● Assignment
Below are records; reproduce exactly the lines from the one that has "σ, m σ := by" through the one that has "fun σ => (Real.rpow_pos_of_pos", ends included, and nothing more.
(Beginning of Dataset extract)
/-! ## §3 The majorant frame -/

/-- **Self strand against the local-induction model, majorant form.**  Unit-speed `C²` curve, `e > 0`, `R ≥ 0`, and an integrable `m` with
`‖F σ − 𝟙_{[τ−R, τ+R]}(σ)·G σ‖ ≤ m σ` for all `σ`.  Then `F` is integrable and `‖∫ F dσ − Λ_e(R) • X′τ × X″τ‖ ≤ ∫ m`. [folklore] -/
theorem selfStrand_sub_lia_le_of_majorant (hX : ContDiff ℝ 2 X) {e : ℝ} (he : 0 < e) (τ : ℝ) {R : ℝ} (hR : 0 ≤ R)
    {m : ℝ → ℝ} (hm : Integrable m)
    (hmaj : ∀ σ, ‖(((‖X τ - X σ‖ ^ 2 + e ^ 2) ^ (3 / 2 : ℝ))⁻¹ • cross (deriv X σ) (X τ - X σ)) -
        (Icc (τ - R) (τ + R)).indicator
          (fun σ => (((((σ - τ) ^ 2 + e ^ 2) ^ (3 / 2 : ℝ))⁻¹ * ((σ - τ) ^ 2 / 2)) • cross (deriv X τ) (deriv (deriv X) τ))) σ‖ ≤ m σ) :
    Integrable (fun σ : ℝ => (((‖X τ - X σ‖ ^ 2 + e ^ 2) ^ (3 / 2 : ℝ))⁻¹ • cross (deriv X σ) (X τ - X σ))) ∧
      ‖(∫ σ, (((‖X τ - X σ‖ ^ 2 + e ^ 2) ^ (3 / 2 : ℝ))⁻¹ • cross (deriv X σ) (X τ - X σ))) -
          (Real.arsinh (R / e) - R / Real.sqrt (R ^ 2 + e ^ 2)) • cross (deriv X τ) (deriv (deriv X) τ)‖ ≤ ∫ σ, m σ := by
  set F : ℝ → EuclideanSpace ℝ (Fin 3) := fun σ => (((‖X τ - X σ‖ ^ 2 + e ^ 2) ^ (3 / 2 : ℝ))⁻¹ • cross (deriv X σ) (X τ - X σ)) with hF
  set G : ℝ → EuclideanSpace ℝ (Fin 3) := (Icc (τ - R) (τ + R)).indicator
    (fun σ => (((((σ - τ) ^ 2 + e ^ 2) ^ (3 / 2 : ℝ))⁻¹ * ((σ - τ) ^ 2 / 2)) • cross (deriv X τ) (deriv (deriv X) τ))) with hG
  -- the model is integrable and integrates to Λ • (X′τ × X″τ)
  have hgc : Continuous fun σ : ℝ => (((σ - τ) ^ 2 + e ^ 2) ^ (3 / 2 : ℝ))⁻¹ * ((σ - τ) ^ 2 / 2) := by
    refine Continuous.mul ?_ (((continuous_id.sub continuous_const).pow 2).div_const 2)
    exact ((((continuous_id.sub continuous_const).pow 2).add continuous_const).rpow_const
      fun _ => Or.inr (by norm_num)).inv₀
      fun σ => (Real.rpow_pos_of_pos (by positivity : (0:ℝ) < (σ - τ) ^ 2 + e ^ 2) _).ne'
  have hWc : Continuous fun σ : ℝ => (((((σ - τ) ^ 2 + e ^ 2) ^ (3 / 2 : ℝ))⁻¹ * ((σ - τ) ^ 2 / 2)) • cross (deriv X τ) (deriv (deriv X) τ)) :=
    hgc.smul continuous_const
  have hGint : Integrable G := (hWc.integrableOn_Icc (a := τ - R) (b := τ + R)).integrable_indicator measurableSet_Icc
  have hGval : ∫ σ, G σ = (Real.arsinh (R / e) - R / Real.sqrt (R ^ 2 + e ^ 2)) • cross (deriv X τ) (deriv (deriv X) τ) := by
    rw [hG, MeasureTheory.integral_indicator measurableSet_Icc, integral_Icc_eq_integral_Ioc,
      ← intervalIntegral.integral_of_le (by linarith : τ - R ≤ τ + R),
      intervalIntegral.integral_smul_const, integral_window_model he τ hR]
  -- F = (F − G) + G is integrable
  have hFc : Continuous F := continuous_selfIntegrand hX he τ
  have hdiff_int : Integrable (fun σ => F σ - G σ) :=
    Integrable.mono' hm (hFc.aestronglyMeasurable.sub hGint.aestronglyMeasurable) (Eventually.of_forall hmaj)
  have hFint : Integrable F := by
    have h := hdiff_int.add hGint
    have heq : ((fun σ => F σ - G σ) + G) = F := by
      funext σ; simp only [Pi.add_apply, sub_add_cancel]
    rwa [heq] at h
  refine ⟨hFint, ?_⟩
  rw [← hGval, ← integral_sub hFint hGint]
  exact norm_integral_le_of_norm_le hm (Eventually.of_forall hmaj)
(End of Dataset extract)
(Beginning of Dataset extract)
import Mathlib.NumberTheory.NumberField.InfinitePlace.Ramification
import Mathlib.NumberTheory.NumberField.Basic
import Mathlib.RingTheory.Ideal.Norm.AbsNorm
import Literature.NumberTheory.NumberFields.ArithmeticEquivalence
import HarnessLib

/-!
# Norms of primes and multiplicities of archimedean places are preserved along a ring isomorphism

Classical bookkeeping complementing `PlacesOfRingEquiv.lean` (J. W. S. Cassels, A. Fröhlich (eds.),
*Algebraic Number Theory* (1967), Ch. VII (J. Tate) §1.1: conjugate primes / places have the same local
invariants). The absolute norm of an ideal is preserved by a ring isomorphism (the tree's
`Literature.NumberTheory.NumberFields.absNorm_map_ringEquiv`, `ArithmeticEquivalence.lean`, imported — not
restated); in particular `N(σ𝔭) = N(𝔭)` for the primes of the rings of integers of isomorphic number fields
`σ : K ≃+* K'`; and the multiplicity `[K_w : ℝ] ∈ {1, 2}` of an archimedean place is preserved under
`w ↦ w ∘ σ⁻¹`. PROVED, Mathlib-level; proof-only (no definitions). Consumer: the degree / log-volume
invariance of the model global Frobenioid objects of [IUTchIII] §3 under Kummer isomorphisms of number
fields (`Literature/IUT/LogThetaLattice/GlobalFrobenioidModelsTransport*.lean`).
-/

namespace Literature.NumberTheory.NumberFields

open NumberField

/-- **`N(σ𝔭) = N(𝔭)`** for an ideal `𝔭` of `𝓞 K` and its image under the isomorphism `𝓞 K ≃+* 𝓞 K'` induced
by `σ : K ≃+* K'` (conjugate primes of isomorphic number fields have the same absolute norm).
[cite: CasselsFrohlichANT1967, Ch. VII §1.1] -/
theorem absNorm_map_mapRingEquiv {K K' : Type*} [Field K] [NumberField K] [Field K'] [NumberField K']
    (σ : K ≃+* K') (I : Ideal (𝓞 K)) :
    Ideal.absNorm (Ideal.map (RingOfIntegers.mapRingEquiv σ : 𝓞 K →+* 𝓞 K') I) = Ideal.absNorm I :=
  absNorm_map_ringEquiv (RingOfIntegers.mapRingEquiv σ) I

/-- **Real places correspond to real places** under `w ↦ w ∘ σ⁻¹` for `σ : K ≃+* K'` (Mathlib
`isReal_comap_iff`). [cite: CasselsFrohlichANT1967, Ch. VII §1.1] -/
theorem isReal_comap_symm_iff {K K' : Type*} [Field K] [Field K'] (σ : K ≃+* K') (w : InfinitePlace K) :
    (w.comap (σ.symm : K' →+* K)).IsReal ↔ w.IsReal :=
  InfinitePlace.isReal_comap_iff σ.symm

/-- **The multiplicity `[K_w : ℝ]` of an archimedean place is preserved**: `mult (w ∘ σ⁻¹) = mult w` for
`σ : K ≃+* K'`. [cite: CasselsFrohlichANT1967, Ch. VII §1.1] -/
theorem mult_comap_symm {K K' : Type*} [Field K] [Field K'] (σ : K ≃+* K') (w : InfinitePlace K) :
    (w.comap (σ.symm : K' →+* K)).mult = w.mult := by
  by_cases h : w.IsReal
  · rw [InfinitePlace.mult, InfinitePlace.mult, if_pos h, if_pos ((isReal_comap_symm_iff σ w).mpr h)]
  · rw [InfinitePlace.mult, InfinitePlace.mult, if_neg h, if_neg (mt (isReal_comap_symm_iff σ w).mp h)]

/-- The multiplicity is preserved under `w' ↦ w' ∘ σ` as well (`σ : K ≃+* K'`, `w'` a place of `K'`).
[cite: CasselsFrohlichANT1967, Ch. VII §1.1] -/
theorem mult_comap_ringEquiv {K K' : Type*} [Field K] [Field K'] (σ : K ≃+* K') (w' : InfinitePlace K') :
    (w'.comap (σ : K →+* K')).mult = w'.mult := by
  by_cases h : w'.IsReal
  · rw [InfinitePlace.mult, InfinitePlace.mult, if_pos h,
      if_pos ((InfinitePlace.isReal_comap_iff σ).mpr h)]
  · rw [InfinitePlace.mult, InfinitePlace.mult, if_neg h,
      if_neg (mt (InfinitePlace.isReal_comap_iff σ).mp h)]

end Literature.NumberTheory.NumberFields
(End of Dataset extract)
● Completed task
          (Real.arsinh (R / e) - R / Real.sqrt (R ^ 2 + e ^ 2)) • cross (deriv X τ) (deriv (deriv X) τ)‖ ≤ ∫ σ, m σ := by
  set F : ℝ → EuclideanSpace ℝ (Fin 3) := fun σ => (((‖X τ - X σ‖ ^ 2 + e ^ 2) ^ (3 / 2 : ℝ))⁻¹ • cross (deriv X σ) (X τ - X σ)) with hF
  set G : ℝ → EuclideanSpace ℝ (Fin 3) := (Icc (τ - R) (τ + R)).indicator
    (fun σ => (((((σ - τ) ^ 2 + e ^ 2) ^ (3 / 2 : ℝ))⁻¹ * ((σ - τ) ^ 2 / 2)) • cross (deriv X τ) (deriv (deriv X) τ))) with hG
  -- the model is integrable and integrates to Λ • (X′τ × X″τ)
  have hgc : Continuous fun σ : ℝ => (((σ - τ) ^ 2 + e ^ 2) ^ (3 / 2 : ℝ))⁻¹ * ((σ - τ) ^ 2 / 2) := by
    refine Continuous.mul ?_ (((continuous_id.sub continuous_const).pow 2).div_const 2)
    exact ((((continuous_id.sub continuous_const).pow 2).add continuous_const).rpow_const
      fun _ => Or.inr (by norm_num)).inv₀
      fun σ => (Real.rpow_pos_of_pos (by positivity : (0:ℝ) < (σ - τ) ^ 2 + e ^ 2) _).ne'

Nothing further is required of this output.